I built a tester out of two AA batteries and two alligator clip leads, held together with electrical tape. When the batteries are new it's ~3.2V which is perfect for the LEDs.

The +/positive/anode/longer-lead (well, before you cut them)/bent-at-the-base lead points "down" (or towards you in the pic).

The -/negative/cathode/shorter-lead (well, before you cut them)/bent-offset lead points "right".

When the LEDs are loose and have nothing fixed to brace against it's toughest to solder them. So, I soldered the right side, then the bottom. Then placed and soldered each line at a time.

Once complete the whole grid should pop out easily and without bending (see last image).

Connect the positive side of your 3ish volt power source to the bottom of each column, then drag the negative side along the right side rows of the "sheet". You should see each light up.

If you find a one that doesn't light, check your solder. I had one (shown) that was bad.

Once I finished all of the "sheets" I re-tested them all - you don't want to have to unsolder the completed cube once it's done!

Getting all 8 leads seated into the pin headers can be a bit of a trick. Each lead should sink solidly into the pin headers.
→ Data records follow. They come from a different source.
import Summits.Ventures.CertifiedManyBodySolver.Certificates.EmeryCu4O8_kry_La214_c2lh_s9x10_S0
import HarnessLib

/-!
# KLDL-R certificate: an exact cluster vector of the open `Cu₄O₈` block (La214 three-band corner `c2lh`, sector `(9,10)`, `N = 19`) — part S1 (kernel traces of atom classes [0, 1])

HONEST FRAMING: certified energy-window bookkeeping (a hypothesis-free UPPER bound on the three-band ground-state energy density at
`ρ = 19/16` from ONE explicit cluster vector, Ruelle's cluster variational principle as typed in `EmeryThreeBandBlock2x2RayleighCap`);
not a superconductivity verdict; no number of record at an anchor moves. WHAT-THIS-IS-NOT: a floor; a phase word.

The vector: the integer-rounded (scale `2^16`) lowest eigenvector of `h(θ) = Σ_a θ_a h^G_a` (`h^G_a = hubbardOpenBoxGP 1 12 (cu4o8Tau a) (cu4o8Ups a) (cu4o8Nu a)`)
on the spin sector `(9,10)` of the twelve physical sites of the open `2×2`-cell block (dimension 14520; 5500 nonzero coefficients — TRUNCATED to the 5500 largest-modulus coefficients of the rounded eigenvector (a valid trial vector; exact Rayleigh quotient 21.257401 vs eigenvalue 21.151565 eV/cluster)), at the coupling vector
`θ = ['129/100', '129/100', '129/100', '129/100', '-33/50', '-33/50', '-33/50', '-33/50', '17/10', '0', '0', '483/100', '339/100', '339/100']` (La214 corner `c2lh` of `BLOCK-TABLES-La214v123_v1` = (t_pd ×4, −t_pp ×4, Δ_pd, ε_px, ε_py, U_d, U_px, U_py), cuprate signs),
stored as a `CoefTree` (search tree over occupation codes, `HubbardOpenBoxCodedRayleigh`). Norm `NN = 4261718724`; the fourteen EXACT integer traces
`S_a = NN·⟨unit, h^G_a unit⟩ = [-11582889016, -6516916048, -11584810918, -6532677082, 2888854568, 5713164400, 1940667410, 2895453720, 20448427761, 30263150578, 30261077417, 4328160182, 13351286615, 13349362958]` (float eigenvalue 21.151565347 eV/cluster; exact Rayleigh quotient 21.257400658; cap 1.3285875 eV/site = 5.314350 eV/CuO₂).
Parts: S0 = the tree + search-tree order / norm / particle number (kernel); S1–S4 = the fourteen traces `CoefTree.sApp` over the hop-list oracles `cu4o8ClusterF a` (kernel, `decide +kernel`);
F = the assembled table and the consequences (`emeryEnergyDensity_le_of_cu4o8Tree`: for EVERY `θ'`, `e_Emery(θ', 19/16) ≤ (1/16)·Σ_a θ'_a·S_a/NN`; the corner number; the `hT` trace rows,
unit norm and particle number for the `T > 0` Rayleigh-family floor `le_emeryCellPressure_of_rayleighFamily` / `Downfold/EmeryThermalSeam`).
Generator: HOME/hubbard-box-p2/code/rayleigh/ (kit job ray_main.py: scipy eigsh + exact integer forms; emit_kry.py), hubbard-box-p2 g15.
[cite: Ruelle1969, §3.3] [cite: Emery1987, eq. (1)] [cite: LinGubernatis1993, §II]
-/

noncomputable section

namespace Summit.Ventures.CertifiedManyBodySolver.Certificates

open Matrix Literature.MathematicalPhysics.QuantumLattice OccupationCode OccupationCode.CoefTree ClusterLowerBound InfVolFermionState HubbardWave0

/-- The exact trace of atom class `0` (kernel). [cite: Ruelle1969, §3.3] -/
theorem kry_La214_c2lh_s9x10_sApp0 : kry_La214_c2lh_s9x10.sApp (cu4o8ClusterF 0) = -11582889016 := by decide +kernel

/-- The exact trace of atom class `1` (kernel). [cite: Ruelle1969, §3.3] -/
theorem kry_La214_c2lh_s9x10_sApp1 : kry_La214_c2lh_s9x10.sApp (cu4o8ClusterF 1) = -6516916048 := by decide +kernel

end Summit.Ventures.CertifiedManyBodySolver.Certificates

end
import Literature.AlgebraicGeometry.Resolution.DiffOpOver
import Literature.AlgebraicGeometry.Resolution.DiffOpCoordinateSpan
import Mathlib.RingTheory.Derivation.Basic
import Mathlib.RingTheory.Ideal.Quotient.Operations
import HarnessLib

/-!
# Differential operators INTO an algebra in the presence of a Hasse–Schmidt coordinate system (EGA IV₄ 16.11.2 over a
# map), and lifting of operators along a quotient map

Topic: `Literature/AlgebraicGeometry/Resolution`. Module-target companion of `DiffOpCoordinateSpan.lean` (operators
`B → B`) for the operators `T : A → M` into an `A`-algebra `M` of `DiffOpOver.lean` (`IsDiffOpOver k n T`,
EGA IV₄ 16.8: operators between two modules, commutator criterion). Let `x = (x_i)_{i∈ι}` be a finite family in `A`
with

* (UNR-M) every `k`-derivation `A → M` killing the `x_i` vanishes (e.g. `A` formally unramified over `k[x]`), and
* (HS) a truncated Hasse–Schmidt system `Δ_q : A → A`, `|q| ≤ n`, along `x` (`Δ_0 = id`, higher Leibniz rule,
  `Δ_β(x^β) = 1`, `Δ_q(x^β) = 0` for `q ≰ β`) — as produced by `HasseSystemOfFormallySmooth.lean` on formally smooth
  coordinates.

Then:
* `isDiffOpOver_zero_of_commOver_coord_eq_zero`, `eq_zero_of_isDiffOpOver_of_apply_coordMonomial_eq_zero` —
  uniqueness: an operator `A → M` of order `≤ m` killing the monomials `x^β`, `|β| ≤ m`, is zero;
* `mem_span_hasseSystem_of_isDiffOpOver` — **every `T : A → M` of order `≤ n` is `t ↦ Σ_{|q|≤n} Δ_q(t) · m_q`**,
  i.e. lies in the `M`-span of the `ι_M ∘ Δ_q` (EGA IV₄ 16.11.2 for `Hom_A(P^n_{A/k}, M)`: `P^n` is free on the `dx^q`);
* `exists_isDiffOpLE_comp_eq_of_isDiffOpOver` — **LIFTING along a quotient**: for an ideal `𝒩 ⊆ A`, every operator
  `T : A → A ⧸ 𝒩` over the quotient map of order `≤ n` is `mk ∘ D` for a differential operator `D : A → A` of order
  `≤ n` (lift the coefficients `m_q`).

Consumer: `Hironaka2017/Lib/NaturalExtLeHighModel.lean` (campaign res-hironaka, Q-03-006: the natural extension `J^♮`
lies in the Taylor ideal — the coefficient functionals of the Taylor expansion lift to honest operators). Nothing of
that manuscript is asserted here.

## References
* [EGAIV4] A. Grothendieck, J. Dieudonné, ÉGA IV₄ — Déf. 16.8.1, Prop. 16.8.8 (operators between modules, commutator
  recursion), Thm. 16.11.2 / Cor. 16.11.3 (P^n free on the dz^q over étale coordinates; operators determined by
  their values on the z^q).
-/

open scoped BigOperators

namespace Literature.AlgebraicGeometry.Resolution

section OverSpan

variable (k : Type*) {A M : Type*} [CommRing k] [CommRing A] [CommRing M] [Algebra k A] [Algebra k M]
  [Algebra A M] [IsScalarTower k A M]
variable {ι : Type*}

/-! ### Order zero -/

omit [IsScalarTower k A M] in
/-- An operator `A → M` of order `≤ 0` is `t ↦ t · T(1)`. [cite: EGAIV4, Prop. 16.8.8 (order ≤ 0 = A-linear)] -/
theorem IsDiffOpOver.apply_eq_mul_apply_one {T : A →ₗ[k] M} (hT : IsDiffOpOver k 0 T) (t : A) :
    T t = algebraMap A M t * T 1 := by
  have h := LinearMap.congr_fun (hT t) 1
  rw [commOver_apply, mul_one, LinearMap.zero_apply, sub_eq_zero] at h
  exact h

/-- **Operators commuting with the coordinates have order `≤ 0`** (module-target form of
`isDiffOpLE_zero_of_commMul_coord_eq_zero`): under (UNR-M), an operator `T : A → M` of finite order with
`[T, x_i] = 0` for all `i` has order `≤ 0`. [cite: EGAIV4, Cor. 16.11.3 with Prop. 16.8.8 (b) (operators are determined along unramified coordinates)] -/
theorem isDiffOpOver_zero_of_commOver_coord_eq_zero {x : ι → A}
    (hunr : ∀ δ : Derivation k A M, (∀ i, δ (x i) = 0) → δ = 0) :
    ∀ {n : ℕ} {T : A →ₗ[k] M}, IsDiffOpOver k n T → (∀ i, commOver k T (x i) = 0) → IsDiffOpOver k 0 T
  | 0, _, hT, _ => hT
  | n + 1, T, hT, hx => by
    -- every commutator `[T, a]` has order `≤ n` and commutes with the `x i`, hence has order `≤ 0`
    have hE : ∀ a : A, IsDiffOpOver k 0 (commOver k T a) := fun a =>
      isDiffOpOver_zero_of_commOver_coord_eq_zero hunr (hT a) fun i => by
        rw [commOver_comm, hx i, commOver_zero_left]
    have hEa : ∀ a t : A, commOver k T a t = algebraMap A M t * commOver k T a 1 := fun a t =>
      (hE a).apply_eq_mul_apply_one k t
    -- `a ↦ [T, a] 1 = T a − a·T 1` is a `k`-derivation `A → M` killing the `x i`
    let δ : Derivation k A M :=
      { toFun := fun a => T a - algebraMap A M a * T 1
        map_add' := fun a a' => by simp only [map_add, add_mul]; ring
        map_smul' := fun r a => by
          rw [LinearMap.map_smul, RingHom.id_apply]
          simp only [Algebra.smul_def, RingHom.map_mul, ← IsScalarTower.algebraMap_apply k A M]
          ring
        map_one_eq_zero' := by simp
        leibniz' := fun a a' => by
          have h := hEa a a'
          simp only [commOver_apply, mul_one] at h
          change T (a * a') - algebraMap A M (a * a') * T 1 =
            a • (T a' - algebraMap A M a' * T 1) + a' • (T a - algebraMap A M a * T 1)
          rw [Algebra.smul_def, Algebra.smul_def, RingHom.map_mul, sub_eq_iff_eq_add'.mp h]
          ring }
    have hδ : δ = 0 := hunr δ fun i => by
      have h := LinearMap.congr_fun (hx i) 1
      rw [commOver_apply, mul_one, LinearMap.zero_apply] at h
      exact h
    intro a
    ext t
    rw [hEa a t, LinearMap.zero_apply]
    have ha : commOver k T a 1 = 0 := by
      have := congrArg (fun δ : Derivation k A M => δ a) hδ
      simpa [δ, commOver_apply] using this
    rw [ha, mul_zero]

/-- **Uniqueness on low monomials** (module-target form of `eq_zero_of_isDiffOpLE_of_apply_coordMonomial_eq_zero`):
under (UNR-M), an operator `T : A → M` of order `≤ m` killing every monomial `x^β`, `|β| ≤ m`, is zero.
[cite: EGAIV4, Thm. 16.11.2 (an operator of order ≤ m is determined by its values on the z^q, |q| ≤ m)] -/
theorem eq_zero_of_isDiffOpOver_of_apply_coordMonomial_eq_zero [Fintype ι] [DecidableEq ι] {x : ι → A}
    (hunr : ∀ δ : Derivation k A M, (∀ i, δ (x i) = 0) → δ = 0) :
    ∀ (m : ℕ) {T : A →ₗ[k] M}, IsDiffOpOver k m T →
      (∀ β : ι →₀ ℕ, β.degree ≤ m → T (∏ i, x i ^ β i) = 0) → T = 0
  | 0, T, hT, h0 => by
    have h1 : T 1 = 0 := by simpa using h0 0 (by simp)
    ext t
    rw [hT.apply_eq_mul_apply_one k t, h1, mul_zero, LinearMap.zero_apply]
  | m + 1, T, hT, h0 => by
    have hcomm : ∀ i, commOver k T (x i) = 0 := fun i =>
      eq_zero_of_isDiffOpOver_of_apply_coordMonomial_eq_zero hunr m (hT (x i)) fun β hβ => by
        have hdeg : (Finsupp.single i 1 + β).degree ≤ m + 1 := by
          rw [map_add, Finsupp.degree_single]; omega
        rw [commOver_apply, coord_mul_prod_pow, h0 _ hdeg, h0 β (by omega), mul_zero, sub_zero]
    have hT0 : IsDiffOpOver k 0 T := isDiffOpOver_zero_of_commOver_coord_eq_zero k hunr hT hcomm
    have h1 : T 1 = 0 := by simpa using h0 0 (by simp)
    ext t
    rw [hT0.apply_eq_mul_apply_one k t, h1, mul_zero, LinearMap.zero_apply]

/-! ### The span of a Hasse–Schmidt system, module-valued operators -/

omit [IsScalarTower k A M] in
/-- Negatives. [cite: EGAIV4, Déf. 16.8.1 with Prop. 16.8.8 (b) (operators A → M form an M-module)] -/
theorem IsDiffOpOver.neg {n : ℕ} {T : A →ₗ[k] M} (h : IsDiffOpOver k n T) : IsDiffOpOver k n (-T) := by
  have : -T = (-1 : M) • T := by ext t; simp
  rw [this]
  exact h.smul (-1)

omit [IsScalarTower k A M] in
/-- Differences. [cite: EGAIV4, Déf. 16.8.1 with Prop. 16.8.8 (b) (operators A → M form an M-module)] -/
theorem IsDiffOpOver.sub {n : ℕ} {T T' : A →ₗ[k] M} (h : IsDiffOpOver k n T) (h' : IsDiffOpOver k n T') :
    IsDiffOpOver k n (T - T') := by
  rw [sub_eq_add_neg]
  exact h.add h'.neg

omit [IsScalarTower k A M] in
/-- Finite sums. [cite: EGAIV4, Déf. 16.8.1 with Prop. 16.8.8 (b) (operators A → M form an M-module)] -/
theorem IsDiffOpOver.sum {κ : Type*} {n : ℕ} (s : Finset κ) {T : κ → A →ₗ[k] M}
    (h : ∀ i ∈ s, IsDiffOpOver k n (T i)) : IsDiffOpOver k n (∑ i ∈ s, T i) := by
  classical
  induction s using Finset.induction_on with
  | empty => simpa using IsDiffOpOver.zero n
  | insert i s hi ih =>
    rw [Finset.sum_insert hi]
    exact (h i (Finset.mem_insert_self i s)).add (ih fun j hj => h j (Finset.mem_insert_of_mem hj))

variable (A M) in
/-- The `M`-span of the operators `ι_M ∘ Δ_q`, `|q| ≤ n`, of a Hasse–Schmidt system: the operators
`t ↦ Σ_q Δ_q(t) · m_q`. [cite: EGAIV4, Thm. 16.11.2 (Hom_A(P^n, M) ≅ ⊕_{|q|≤n} M over étale coordinates)] -/
def hasseSpanOver (Δ : (ι →₀ ℕ) → (A →ₗ[k] A)) (n : ℕ) : Submodule M (A →ₗ[k] M) :=
  Submodule.span M {E : A →ₗ[k] M | ∃ q : ι →₀ ℕ, q.degree ≤ n ∧ algebraLinearMap k A M ∘ₗ Δ q = E}

/-- Members of the span have order `≤ n`. [cite: EGAIV4, Thm. 16.11.2 (the D_q, |q| ≤ m, lie in Diff^m)] -/
theorem isDiffOpOver_of_mem_hasseSpanOver [DecidableEq ι] {Δ : (ι →₀ ℕ) → (A →ₗ[k] A)} {n : ℕ}
    (h0 : ∀ b, Δ 0 b = b)
    (hmul : ∀ q : ι →₀ ℕ, q.degree ≤ n →
      ∀ f g : A, Δ q (f * g) = ∑ p ∈ Finset.antidiagonal q, Δ p.1 f * Δ p.2 g)
    {E : A →ₗ[k] M} (hE : E ∈ hasseSpanOver k A M Δ n) : IsDiffOpOver k n E := by
  refine Submodule.span_induction (p := fun E _ => IsDiffOpOver k n E) ?_ ?_ ?_ ?_ hE
  · rintro _ ⟨q, hq, rfl⟩
    exact ((isDiffOpLE_of_hasseSystem k h0 hmul q.degree q le_rfl hq).of_le hq).isDiffOpOver_comp
  · exact IsDiffOpOver.zero n
  · intro _ _ _ _ h h'; exact h.add h'
  · intro c _ _ h; exact h.smul c

/-- **Degree peeling** (module targets): for `j ≤ n + 1` there is `E` in the `M`-span of the `ι_M ∘ Δ_q`,
`|q| ≤ n`, with `(T − E)(x^β) = 0` for all `|β| < j`. [cite: EGAIV4, Thm. 16.11.2 (proof: the coefficients a_q are forced by the values on the z^q)] -/
theorem exists_hasseSpanOver_sub_apply_coordMonomial_eq_zero [Fintype ι] [DecidableEq ι] {x : ι → A}
    {Δ : (ι →₀ ℕ) → (A →ₗ[k] A)} {n : ℕ}
    (hself : ∀ β : ι →₀ ℕ, β.degree ≤ n → Δ β (∏ i, x i ^ β i) = 1)
    (hzero : ∀ q β : ι →₀ ℕ, q.degree ≤ n → ¬ q ≤ β → Δ q (∏ i, x i ^ β i) = 0)
    (T : A →ₗ[k] M) :
    ∀ j : ℕ, j ≤ n + 1 → ∃ E ∈ hasseSpanOver k A M Δ n,
      ∀ β : ι →₀ ℕ, β.degree < j → (T - E) (∏ i, x i ^ β i) = 0
  | 0, _ => ⟨0, Submodule.zero_mem _, fun β hβ => absurd hβ (Nat.not_lt_zero _)⟩
  | j + 1, hj => by
    obtain ⟨E, hE, hkill⟩ := exists_hasseSpanOver_sub_apply_coordMonomial_eq_zero hself hzero T j (by omega)
    refine ⟨E + ∑ α ∈ (Finset.univ : Finset ι).finsuppAntidiag j,
        (T - E) (∏ i, x i ^ α i) • (algebraLinearMap k A M ∘ₗ Δ α), ?_, ?_⟩
    · refine Submodule.add_mem _ hE (Submodule.sum_mem _ fun α hα => Submodule.smul_mem _ _ ?_)
      exact Submodule.subset_span ⟨α, by rw [mem_finsuppAntidiag_univ_iff'.mp hα]; omega, rfl⟩
    · intro β hβ
      have hsplit : (T - (E + ∑ α ∈ (Finset.univ : Finset ι).finsuppAntidiag j,
            (T - E) (∏ i, x i ^ α i) • (algebraLinearMap k A M ∘ₗ Δ α))) (∏ i, x i ^ β i) =
          (T - E) (∏ i, x i ^ β i) -
            ∑ α ∈ (Finset.univ : Finset ι).finsuppAntidiag j,
              (T - E) (∏ i, x i ^ α i) * algebraMap A M (Δ α (∏ i, x i ^ β i)) := by
        simp only [LinearMap.sub_apply, LinearMap.add_apply, LinearMap.sum_apply, LinearMap.smul_apply,
          LinearMap.comp_apply, smul_eq_mul]
        rw [sub_sub]
        rfl
      rw [hsplit, sub_eq_zero]
      rcases Nat.lt_succ_iff_lt_or_eq.mp hβ with hlt | heq
      · rw [hkill β hlt, eq_comm]
        refine Finset.sum_eq_zero fun α hα => ?_
        rw [hzero α β (by rw [mem_finsuppAntidiag_univ_iff'.mp hα]; omega) ?_, map_zero, mul_zero]
        intro hle
        have := Finsupp.degree_mono hle
        rw [mem_finsuppAntidiag_univ_iff'.mp hα] at this
        omega
      · rw [Finset.sum_eq_single β]
        · rw [hself β (by omega), map_one, mul_one]
        · intro α hα hne
          rw [hzero α β (by rw [mem_finsuppAntidiag_univ_iff'.mp hα]; omega) ?_, map_zero, mul_zero]
          intro hle
          exact hne (eq_of_le_of_degree_eq' hle (by rw [mem_finsuppAntidiag_univ_iff'.mp hα, heq]))
        · intro hβ'
          exact absurd (mem_finsuppAntidiag_univ_iff'.mpr heq) hβ'

/-- **EGA IV₄ 16.11.2 over a map, spanning half.** Under (UNR-M) and a truncated Hasse–Schmidt system of level `n`
along `x`, every operator `T : A → M` of order `≤ n` lies in the `M`-span of the `ι_M ∘ Δ_q`, `|q| ≤ n`:
`T = Σ_{|q|≤n} Δ_q(·) · m_q`. [cite: EGAIV4, Thm. 16.11.2 (Hom_A(P^n_{A/k}, M): P^n is free on the dz^q, |q| ≤ n)] -/
theorem mem_hasseSpanOver_of_isDiffOpOver [Fintype ι] [DecidableEq ι] {x : ι → A}
    {Δ : (ι →₀ ℕ) → (A →ₗ[k] A)} {n : ℕ}
    (hunr : ∀ δ : Derivation k A M, (∀ i, δ (x i) = 0) → δ = 0)
    (h0 : ∀ b, Δ 0 b = b)
    (hmul : ∀ q : ι →₀ ℕ, q.degree ≤ n →
      ∀ f g : A, Δ q (f * g) = ∑ p ∈ Finset.antidiagonal q, Δ p.1 f * Δ p.2 g)
    (hself : ∀ β : ι →₀ ℕ, β.degree ≤ n → Δ β (∏ i, x i ^ β i) = 1)
    (hzero : ∀ q β : ι →₀ ℕ, q.degree ≤ n → ¬ q ≤ β → Δ q (∏ i, x i ^ β i) = 0)
    {T : A →ₗ[k] M} (hT : IsDiffOpOver k n T) : T ∈ hasseSpanOver k A M Δ n := by
  obtain ⟨E, hE, hkill⟩ :=
    exists_hasseSpanOver_sub_apply_coordMonomial_eq_zero k hself hzero T (n + 1) le_rfl
  have hEord : IsDiffOpOver k n E := isDiffOpOver_of_mem_hasseSpanOver k h0 hmul hE
  have h0' : T - E = 0 :=
    eq_zero_of_isDiffOpOver_of_apply_coordMonomial_eq_zero k hunr n (hT.sub k hEord)
      fun β hβ => hkill β (Nat.lt_succ_of_le hβ)
  rw [sub_eq_zero] at h0'
  rw [h0']
  exact hE

end OverSpan

/-! ### Lifting operators along a quotient map -/

section Lift

variable (k : Type*) {A : Type*} [CommRing k] [CommRing A] [Algebra k A] {ι : Type*} (𝒩 : Ideal A)

/-- **Lifting differential operators along a quotient.** Let `𝒩 ⊆ A` be an ideal and suppose `A` carries a
truncated Hasse–Schmidt system of level `n` along `x` with (UNR-M) for `M = A ⧸ 𝒩`. Then every operator
`T : A → A ⧸ 𝒩` over the quotient map of order `≤ n` is the reduction of a differential operator `D : A → A` of order
`≤ n`: `mk ∘ D = T` (lift the coefficients of `T = Σ_q Δ_q(·)·m_q`). [cite: EGAIV4, Thm. 16.11.2 (P^n_{A/k} free over étale coordinates, so Hom_A(P^n, A) → Hom_A(P^n, A/𝒩) is onto)] -/
theorem exists_isDiffOpLE_comp_eq_of_isDiffOpOver [Fintype ι] [DecidableEq ι] {x : ι → A}
    {Δ : (ι →₀ ℕ) → (A →ₗ[k] A)} {n : ℕ}
    (hunr : ∀ δ : Derivation k A (A ⧸ 𝒩), (∀ i, δ (x i) = 0) → δ = 0)
    (h0 : ∀ b, Δ 0 b = b)
    (hmul : ∀ q : ι →₀ ℕ, q.degree ≤ n →
      ∀ f g : A, Δ q (f * g) = ∑ p ∈ Finset.antidiagonal q, Δ p.1 f * Δ p.2 g)
    (hself : ∀ β : ι →₀ ℕ, β.degree ≤ n → Δ β (∏ i, x i ^ β i) = 1)
    (hzero : ∀ q β : ι →₀ ℕ, q.degree ≤ n → ¬ q ≤ β → Δ q (∏ i, x i ^ β i) = 0)
    {T : A →ₗ[k] A ⧸ 𝒩} (hT : IsDiffOpOver k n T) :
    ∃ D : A →ₗ[k] A, IsDiffOpLE k n D ∧ algebraLinearMap k A (A ⧸ 𝒩) ∘ₗ D = T := by
  have hmem := mem_hasseSpanOver_of_isDiffOpOver k hunr h0 hmul hself hzero hT
  refine Submodule.span_induction (p := fun T _ => ∃ D : A →ₗ[k] A, IsDiffOpLE k n D ∧
      algebraLinearMap k A (A ⧸ 𝒩) ∘ₗ D = T) ?_ ?_ ?_ ?_ hmem
  · rintro _ ⟨q, hq, rfl⟩
    exact ⟨Δ q, (isDiffOpLE_of_hasseSystem k h0 hmul q.degree q le_rfl hq).of_le hq, rfl⟩
  · exact ⟨0, IsDiffOpLE.zero n, by rw [LinearMap.comp_zero]⟩
  · rintro _ _ _ _ ⟨D, hD, rfl⟩ ⟨D', hD', rfl⟩
    exact ⟨D + D', hD.add hD', by rw [LinearMap.comp_add]⟩
  · rintro c _ _ ⟨D, hD, rfl⟩
    obtain ⟨s, rfl⟩ := Ideal.Quotient.mk_surjective c
    refine ⟨s • D, hD.smul s, ?_⟩
    ext t
    simp [Algebra.smul_def]

end Lift

end Literature.AlgebraicGeometry.Resolution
Make sure the row "end" leads are all facing the correct way.

If you've soldered the pin headers in straight it'll be easier.

Once you've verified it's seated correctly and completely, solder it.

You'll want to ensure the space between sheets is 1.5cm.

Bend each "end" about 1cm from the LED, and trim so as keep the overlap just enough to solder.

For each sheet, I soldered a top and middle-ish "end" lead so as to give it some rigidity.

Once you have all the sheets connected by a couple leads, solder up the remaining.

My kit came with black wire, but I used 22 gauge solid hook-up wire. I think white "disappears" better against the silver leads.

You can see I started on the left and worked my way to the right, getting sloppier. Try to cut it to size better than I did. ;)

Left over parts include:

• 58 LEDs
• DIP socket
• the black wire (where I used white)
• 3-pin 90 degree M-M pin header ... although this has a use....
• 3 loose cut pin headers
• 74HC573 chip!

• 22pf ceramic cap

The video shows the built-in demo code.

I'm working on some new code, but that'll be a different Instructable.